▸ REQUIRED ACTION
From the data below, set down exactly the lines between the one holding "of (50)), scalar" and the one holding "(any datum's vorticity", inclusive, and no others.

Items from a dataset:
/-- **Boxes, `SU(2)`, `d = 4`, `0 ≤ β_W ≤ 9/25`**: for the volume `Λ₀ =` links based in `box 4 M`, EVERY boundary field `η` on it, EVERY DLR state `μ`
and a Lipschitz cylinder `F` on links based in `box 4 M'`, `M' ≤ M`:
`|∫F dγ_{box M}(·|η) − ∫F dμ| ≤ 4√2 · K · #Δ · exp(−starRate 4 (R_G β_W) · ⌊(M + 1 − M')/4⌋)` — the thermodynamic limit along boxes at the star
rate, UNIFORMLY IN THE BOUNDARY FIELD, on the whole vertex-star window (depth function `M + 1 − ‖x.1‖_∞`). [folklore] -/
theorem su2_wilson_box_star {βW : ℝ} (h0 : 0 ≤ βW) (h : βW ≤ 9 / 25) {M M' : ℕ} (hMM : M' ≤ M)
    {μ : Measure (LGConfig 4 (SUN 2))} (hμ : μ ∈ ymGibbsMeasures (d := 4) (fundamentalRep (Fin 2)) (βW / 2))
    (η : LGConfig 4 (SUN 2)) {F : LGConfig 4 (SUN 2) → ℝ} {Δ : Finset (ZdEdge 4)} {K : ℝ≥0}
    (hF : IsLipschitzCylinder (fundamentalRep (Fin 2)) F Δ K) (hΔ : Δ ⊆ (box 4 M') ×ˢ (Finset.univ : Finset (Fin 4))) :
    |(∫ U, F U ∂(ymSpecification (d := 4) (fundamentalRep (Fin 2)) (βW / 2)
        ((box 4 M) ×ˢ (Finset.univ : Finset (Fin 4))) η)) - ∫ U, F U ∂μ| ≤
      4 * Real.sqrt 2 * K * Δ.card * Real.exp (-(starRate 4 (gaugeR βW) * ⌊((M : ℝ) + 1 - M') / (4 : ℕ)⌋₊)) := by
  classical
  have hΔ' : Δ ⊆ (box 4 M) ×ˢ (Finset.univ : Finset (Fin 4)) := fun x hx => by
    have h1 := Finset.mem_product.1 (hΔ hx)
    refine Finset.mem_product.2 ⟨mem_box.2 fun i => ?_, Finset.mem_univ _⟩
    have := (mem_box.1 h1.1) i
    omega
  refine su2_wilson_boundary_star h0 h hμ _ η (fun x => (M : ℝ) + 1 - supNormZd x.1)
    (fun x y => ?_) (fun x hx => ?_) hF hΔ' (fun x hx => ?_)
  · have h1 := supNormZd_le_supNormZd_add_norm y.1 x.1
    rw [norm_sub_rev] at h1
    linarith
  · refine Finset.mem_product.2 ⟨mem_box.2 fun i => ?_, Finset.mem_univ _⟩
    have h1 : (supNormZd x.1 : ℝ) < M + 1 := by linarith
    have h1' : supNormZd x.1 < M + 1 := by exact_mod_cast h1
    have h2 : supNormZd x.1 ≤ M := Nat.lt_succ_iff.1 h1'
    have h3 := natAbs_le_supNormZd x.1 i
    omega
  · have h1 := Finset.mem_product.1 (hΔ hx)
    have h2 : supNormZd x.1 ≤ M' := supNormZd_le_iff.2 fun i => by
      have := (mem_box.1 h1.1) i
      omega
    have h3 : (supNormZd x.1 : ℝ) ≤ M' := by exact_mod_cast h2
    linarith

==

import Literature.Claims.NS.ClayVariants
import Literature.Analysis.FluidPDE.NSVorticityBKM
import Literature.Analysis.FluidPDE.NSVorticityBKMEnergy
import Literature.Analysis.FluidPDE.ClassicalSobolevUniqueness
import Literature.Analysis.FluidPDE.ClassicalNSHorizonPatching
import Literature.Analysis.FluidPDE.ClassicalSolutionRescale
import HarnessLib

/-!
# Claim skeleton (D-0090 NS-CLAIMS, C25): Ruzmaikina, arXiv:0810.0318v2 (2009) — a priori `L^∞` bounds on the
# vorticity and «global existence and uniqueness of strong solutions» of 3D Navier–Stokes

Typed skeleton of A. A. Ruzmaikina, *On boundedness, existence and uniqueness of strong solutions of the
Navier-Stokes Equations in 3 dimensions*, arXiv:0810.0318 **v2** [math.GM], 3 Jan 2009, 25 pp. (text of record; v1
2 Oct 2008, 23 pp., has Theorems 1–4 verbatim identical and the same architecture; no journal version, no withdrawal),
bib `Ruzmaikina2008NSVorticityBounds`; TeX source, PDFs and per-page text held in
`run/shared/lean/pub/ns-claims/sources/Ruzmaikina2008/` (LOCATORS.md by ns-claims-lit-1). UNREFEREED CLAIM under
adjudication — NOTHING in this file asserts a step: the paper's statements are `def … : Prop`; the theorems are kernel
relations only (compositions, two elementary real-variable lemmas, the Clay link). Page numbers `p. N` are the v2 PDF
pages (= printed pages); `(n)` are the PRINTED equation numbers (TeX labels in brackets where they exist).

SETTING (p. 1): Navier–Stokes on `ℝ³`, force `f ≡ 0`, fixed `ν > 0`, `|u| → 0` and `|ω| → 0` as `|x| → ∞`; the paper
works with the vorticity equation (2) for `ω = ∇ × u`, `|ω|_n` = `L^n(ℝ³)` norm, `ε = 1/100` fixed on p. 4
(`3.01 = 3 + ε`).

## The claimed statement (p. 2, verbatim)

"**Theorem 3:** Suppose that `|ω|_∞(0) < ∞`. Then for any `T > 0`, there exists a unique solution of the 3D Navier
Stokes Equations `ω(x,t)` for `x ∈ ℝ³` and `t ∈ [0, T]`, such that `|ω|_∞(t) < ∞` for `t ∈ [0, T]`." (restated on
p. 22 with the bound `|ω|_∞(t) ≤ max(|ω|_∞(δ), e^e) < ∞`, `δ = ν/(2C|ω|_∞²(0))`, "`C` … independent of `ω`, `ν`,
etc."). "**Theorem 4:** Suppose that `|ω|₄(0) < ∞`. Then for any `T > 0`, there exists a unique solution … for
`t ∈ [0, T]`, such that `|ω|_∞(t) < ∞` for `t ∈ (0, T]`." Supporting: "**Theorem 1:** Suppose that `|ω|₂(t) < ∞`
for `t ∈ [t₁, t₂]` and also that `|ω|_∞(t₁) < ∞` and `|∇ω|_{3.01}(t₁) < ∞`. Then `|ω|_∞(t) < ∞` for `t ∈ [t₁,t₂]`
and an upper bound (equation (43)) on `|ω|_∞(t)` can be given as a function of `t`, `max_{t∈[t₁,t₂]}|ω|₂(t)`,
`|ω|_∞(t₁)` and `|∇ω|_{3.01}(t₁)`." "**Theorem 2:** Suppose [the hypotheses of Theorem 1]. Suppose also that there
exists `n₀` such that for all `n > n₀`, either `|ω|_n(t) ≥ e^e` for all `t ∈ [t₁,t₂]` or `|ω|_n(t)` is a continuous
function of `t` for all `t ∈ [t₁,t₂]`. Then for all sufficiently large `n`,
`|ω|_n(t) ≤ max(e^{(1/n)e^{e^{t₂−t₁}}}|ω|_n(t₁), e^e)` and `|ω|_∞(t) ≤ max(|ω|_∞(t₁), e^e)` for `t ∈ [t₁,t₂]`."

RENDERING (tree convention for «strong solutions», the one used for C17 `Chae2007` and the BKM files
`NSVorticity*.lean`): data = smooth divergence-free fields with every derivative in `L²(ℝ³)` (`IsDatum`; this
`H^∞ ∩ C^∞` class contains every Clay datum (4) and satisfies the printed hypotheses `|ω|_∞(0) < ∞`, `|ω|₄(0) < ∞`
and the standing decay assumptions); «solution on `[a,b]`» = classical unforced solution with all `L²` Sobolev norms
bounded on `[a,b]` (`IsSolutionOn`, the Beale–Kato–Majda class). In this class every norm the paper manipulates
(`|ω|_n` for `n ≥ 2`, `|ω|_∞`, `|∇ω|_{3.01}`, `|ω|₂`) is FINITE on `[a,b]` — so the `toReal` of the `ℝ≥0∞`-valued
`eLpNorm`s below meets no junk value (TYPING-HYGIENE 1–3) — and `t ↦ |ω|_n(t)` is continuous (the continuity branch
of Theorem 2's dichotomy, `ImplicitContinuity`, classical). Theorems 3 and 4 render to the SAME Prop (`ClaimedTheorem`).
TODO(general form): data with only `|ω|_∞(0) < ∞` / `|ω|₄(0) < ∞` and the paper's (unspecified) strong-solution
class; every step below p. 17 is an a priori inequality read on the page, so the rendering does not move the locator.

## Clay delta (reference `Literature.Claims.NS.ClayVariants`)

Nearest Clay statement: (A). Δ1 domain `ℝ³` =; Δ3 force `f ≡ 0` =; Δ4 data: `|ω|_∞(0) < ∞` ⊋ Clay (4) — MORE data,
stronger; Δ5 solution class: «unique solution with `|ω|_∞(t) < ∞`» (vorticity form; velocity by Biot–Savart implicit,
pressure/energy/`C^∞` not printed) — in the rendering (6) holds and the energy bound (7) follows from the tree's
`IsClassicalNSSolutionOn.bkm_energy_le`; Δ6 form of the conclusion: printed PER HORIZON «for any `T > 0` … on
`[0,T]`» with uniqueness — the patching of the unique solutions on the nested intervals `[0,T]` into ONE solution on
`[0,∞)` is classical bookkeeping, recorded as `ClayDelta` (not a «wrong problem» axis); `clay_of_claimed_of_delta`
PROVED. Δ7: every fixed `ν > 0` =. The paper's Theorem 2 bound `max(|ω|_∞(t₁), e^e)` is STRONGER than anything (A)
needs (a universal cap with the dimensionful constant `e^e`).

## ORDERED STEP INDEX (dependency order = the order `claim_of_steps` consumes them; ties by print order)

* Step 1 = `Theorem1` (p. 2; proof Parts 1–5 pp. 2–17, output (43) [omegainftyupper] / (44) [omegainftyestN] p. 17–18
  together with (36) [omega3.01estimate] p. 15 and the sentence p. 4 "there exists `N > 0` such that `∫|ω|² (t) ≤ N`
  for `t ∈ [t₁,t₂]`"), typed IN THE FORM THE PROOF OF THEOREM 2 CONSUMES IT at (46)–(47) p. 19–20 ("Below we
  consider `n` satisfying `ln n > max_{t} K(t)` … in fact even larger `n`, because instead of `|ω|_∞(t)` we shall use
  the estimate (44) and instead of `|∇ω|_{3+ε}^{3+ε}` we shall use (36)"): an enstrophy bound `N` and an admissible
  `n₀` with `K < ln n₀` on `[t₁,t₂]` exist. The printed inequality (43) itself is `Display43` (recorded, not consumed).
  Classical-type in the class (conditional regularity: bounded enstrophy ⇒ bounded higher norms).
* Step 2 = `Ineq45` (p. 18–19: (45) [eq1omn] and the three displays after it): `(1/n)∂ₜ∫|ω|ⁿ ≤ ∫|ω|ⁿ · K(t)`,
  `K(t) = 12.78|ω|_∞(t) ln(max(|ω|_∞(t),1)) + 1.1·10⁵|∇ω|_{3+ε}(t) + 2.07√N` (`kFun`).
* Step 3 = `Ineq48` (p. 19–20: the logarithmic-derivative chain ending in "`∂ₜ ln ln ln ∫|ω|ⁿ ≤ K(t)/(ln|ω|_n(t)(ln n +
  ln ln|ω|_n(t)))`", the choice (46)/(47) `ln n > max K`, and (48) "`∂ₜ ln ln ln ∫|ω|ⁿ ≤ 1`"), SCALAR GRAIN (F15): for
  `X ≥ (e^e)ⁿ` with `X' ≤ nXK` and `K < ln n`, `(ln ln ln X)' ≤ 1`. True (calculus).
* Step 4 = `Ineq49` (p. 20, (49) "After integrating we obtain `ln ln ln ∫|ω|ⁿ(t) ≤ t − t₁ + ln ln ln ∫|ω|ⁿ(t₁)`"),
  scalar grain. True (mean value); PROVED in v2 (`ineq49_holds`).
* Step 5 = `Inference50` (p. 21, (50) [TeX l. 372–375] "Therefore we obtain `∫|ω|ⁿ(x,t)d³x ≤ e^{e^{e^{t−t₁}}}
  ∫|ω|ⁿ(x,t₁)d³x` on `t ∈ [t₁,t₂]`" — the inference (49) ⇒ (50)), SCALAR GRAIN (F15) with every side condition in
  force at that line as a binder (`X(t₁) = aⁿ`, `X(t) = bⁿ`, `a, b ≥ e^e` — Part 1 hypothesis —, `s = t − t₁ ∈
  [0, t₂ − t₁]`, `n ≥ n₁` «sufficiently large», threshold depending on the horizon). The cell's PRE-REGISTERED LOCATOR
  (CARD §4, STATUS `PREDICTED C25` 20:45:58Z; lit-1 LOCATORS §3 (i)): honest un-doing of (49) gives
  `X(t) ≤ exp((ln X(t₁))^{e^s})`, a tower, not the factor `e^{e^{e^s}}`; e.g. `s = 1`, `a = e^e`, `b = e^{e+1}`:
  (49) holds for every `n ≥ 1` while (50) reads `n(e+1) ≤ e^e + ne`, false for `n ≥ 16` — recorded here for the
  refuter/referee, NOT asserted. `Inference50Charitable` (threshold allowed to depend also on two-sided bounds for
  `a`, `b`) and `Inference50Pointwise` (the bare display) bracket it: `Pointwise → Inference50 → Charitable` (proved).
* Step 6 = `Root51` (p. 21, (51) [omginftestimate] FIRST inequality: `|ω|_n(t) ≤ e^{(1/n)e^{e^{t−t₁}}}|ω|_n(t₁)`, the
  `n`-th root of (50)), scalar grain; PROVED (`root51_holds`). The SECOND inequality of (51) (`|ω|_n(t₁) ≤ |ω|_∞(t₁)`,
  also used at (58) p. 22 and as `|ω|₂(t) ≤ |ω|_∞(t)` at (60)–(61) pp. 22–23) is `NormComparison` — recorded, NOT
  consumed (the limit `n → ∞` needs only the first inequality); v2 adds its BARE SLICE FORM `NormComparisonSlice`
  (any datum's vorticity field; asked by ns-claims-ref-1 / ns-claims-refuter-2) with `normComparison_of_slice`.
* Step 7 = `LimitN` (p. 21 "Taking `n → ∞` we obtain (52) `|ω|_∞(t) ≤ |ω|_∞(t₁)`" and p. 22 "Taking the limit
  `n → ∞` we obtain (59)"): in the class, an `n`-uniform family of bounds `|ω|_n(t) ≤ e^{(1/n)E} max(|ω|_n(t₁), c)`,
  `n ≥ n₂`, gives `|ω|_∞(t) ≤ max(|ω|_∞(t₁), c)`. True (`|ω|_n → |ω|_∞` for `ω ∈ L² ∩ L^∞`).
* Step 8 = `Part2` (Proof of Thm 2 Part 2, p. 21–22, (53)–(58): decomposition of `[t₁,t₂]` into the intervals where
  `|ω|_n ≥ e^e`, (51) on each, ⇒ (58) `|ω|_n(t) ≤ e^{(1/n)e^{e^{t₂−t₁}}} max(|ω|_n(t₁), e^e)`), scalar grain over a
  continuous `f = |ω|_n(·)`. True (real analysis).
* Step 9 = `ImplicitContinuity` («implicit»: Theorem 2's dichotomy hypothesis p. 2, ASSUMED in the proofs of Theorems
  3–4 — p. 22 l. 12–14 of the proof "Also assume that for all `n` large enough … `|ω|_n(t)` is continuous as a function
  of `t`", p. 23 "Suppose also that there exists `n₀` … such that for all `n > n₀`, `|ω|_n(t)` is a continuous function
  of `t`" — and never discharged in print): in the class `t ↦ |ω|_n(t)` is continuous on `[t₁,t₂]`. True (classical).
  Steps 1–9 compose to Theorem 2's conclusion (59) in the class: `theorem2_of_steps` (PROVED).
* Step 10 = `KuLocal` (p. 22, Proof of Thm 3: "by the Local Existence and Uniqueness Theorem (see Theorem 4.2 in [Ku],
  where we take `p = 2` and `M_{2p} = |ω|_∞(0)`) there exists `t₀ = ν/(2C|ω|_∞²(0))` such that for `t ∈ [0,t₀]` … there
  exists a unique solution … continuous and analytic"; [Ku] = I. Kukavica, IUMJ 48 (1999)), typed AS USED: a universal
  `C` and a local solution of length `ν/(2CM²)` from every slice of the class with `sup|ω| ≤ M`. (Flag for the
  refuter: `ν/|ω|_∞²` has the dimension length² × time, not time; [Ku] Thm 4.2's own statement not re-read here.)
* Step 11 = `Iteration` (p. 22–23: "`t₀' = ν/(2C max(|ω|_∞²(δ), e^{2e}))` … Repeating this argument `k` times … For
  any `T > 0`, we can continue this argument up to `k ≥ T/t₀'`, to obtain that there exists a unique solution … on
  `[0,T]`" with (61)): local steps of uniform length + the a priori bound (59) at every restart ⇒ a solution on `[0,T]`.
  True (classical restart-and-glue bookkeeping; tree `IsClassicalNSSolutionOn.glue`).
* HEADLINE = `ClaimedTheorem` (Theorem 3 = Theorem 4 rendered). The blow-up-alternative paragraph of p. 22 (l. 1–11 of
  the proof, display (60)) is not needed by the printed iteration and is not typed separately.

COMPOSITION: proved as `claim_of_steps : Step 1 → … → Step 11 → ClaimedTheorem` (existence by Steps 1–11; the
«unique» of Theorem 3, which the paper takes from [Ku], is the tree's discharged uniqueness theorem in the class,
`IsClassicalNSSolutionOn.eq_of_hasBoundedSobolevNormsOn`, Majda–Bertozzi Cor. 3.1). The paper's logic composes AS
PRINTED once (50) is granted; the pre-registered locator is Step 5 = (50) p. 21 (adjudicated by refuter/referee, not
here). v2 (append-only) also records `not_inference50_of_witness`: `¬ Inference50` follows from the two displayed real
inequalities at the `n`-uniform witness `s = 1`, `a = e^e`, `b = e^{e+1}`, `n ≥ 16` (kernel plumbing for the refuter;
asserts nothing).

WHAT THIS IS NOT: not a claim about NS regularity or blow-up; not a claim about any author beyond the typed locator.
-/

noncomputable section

--

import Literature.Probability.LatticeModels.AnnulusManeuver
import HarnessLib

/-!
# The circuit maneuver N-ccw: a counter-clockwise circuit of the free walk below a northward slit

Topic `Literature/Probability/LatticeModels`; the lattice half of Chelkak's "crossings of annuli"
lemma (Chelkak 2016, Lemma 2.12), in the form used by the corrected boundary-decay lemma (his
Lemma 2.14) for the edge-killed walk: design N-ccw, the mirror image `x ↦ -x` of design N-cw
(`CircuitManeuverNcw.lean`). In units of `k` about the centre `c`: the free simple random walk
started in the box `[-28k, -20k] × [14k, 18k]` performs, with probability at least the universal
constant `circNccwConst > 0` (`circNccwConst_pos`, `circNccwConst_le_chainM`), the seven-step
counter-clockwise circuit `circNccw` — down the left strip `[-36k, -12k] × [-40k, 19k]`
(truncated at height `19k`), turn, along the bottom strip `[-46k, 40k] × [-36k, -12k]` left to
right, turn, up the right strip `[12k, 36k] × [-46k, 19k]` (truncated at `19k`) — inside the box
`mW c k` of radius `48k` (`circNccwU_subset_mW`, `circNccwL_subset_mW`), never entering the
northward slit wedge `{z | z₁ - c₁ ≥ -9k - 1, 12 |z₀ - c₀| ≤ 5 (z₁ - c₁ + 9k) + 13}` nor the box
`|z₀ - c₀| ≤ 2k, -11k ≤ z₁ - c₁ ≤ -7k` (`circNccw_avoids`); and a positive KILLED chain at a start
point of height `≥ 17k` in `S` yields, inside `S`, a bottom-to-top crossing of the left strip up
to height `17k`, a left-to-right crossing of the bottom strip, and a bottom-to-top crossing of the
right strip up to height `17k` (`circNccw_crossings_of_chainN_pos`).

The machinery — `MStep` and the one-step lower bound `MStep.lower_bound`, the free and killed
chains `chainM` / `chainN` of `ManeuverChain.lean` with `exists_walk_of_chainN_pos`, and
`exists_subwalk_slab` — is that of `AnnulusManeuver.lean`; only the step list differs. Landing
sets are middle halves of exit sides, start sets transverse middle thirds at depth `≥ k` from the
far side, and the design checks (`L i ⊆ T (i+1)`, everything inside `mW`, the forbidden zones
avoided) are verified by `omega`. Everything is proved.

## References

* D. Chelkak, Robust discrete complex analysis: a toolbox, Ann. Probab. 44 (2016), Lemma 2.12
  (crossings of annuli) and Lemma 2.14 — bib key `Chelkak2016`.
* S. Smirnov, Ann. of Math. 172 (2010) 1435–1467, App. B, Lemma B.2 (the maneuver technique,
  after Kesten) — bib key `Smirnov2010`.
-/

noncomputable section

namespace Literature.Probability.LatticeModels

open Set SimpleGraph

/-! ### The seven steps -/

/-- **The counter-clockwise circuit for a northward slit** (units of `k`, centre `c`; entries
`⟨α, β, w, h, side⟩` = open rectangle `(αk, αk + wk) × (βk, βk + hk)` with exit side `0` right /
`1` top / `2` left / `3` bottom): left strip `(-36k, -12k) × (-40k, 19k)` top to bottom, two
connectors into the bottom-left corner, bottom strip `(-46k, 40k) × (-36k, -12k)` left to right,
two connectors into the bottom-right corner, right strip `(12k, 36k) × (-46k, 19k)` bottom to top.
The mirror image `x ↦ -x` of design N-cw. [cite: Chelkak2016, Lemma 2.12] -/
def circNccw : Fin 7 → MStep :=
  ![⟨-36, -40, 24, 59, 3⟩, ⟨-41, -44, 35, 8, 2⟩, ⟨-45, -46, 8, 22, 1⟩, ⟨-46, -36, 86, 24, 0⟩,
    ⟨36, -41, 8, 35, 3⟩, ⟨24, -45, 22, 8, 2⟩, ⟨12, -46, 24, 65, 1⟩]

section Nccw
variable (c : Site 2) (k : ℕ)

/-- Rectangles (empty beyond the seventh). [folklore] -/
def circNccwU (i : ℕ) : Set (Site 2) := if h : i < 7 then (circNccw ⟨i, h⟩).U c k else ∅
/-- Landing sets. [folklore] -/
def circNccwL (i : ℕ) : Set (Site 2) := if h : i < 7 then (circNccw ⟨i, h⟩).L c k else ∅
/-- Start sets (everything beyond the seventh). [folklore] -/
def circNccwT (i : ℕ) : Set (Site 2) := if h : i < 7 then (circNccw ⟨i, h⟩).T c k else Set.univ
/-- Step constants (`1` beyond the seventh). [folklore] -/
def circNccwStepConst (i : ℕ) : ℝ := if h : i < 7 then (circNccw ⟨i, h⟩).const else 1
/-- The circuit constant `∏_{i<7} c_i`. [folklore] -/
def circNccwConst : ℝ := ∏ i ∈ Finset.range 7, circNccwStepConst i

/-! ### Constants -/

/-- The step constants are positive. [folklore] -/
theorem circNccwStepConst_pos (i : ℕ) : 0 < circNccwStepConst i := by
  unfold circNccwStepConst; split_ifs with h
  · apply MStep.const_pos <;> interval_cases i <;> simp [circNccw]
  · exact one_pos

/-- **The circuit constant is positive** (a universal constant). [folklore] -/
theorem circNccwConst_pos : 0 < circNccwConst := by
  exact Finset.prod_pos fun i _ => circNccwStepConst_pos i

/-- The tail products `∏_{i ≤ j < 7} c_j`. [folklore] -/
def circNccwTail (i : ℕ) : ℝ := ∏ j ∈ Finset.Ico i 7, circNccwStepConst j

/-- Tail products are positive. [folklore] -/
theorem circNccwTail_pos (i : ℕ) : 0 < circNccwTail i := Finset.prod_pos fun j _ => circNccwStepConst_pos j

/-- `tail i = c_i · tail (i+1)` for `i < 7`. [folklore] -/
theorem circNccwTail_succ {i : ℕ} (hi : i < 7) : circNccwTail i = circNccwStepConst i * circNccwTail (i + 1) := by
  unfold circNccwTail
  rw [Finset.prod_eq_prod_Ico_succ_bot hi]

▸ TASK SOLUTION
  `n`-th root of (50)), scalar grain; PROVED (`root51_holds`). The SECOND inequality of (51) (`|ω|_n(t₁) ≤ |ω|_∞(t₁)`,
  also used at (58) p. 22 and as `|ω|₂(t) ≤ |ω|_∞(t)` at (60)–(61) pp. 22–23) is `NormComparison` — recorded, NOT
  consumed (the limit `n → ∞` needs only the first inequality); v2 adds its BARE SLICE FORM `NormComparisonSlice`
  (any datum's vorticity field; asked by ns-claims-ref-1 / ns-claims-refuter-2) with `normComparison_of_slice`.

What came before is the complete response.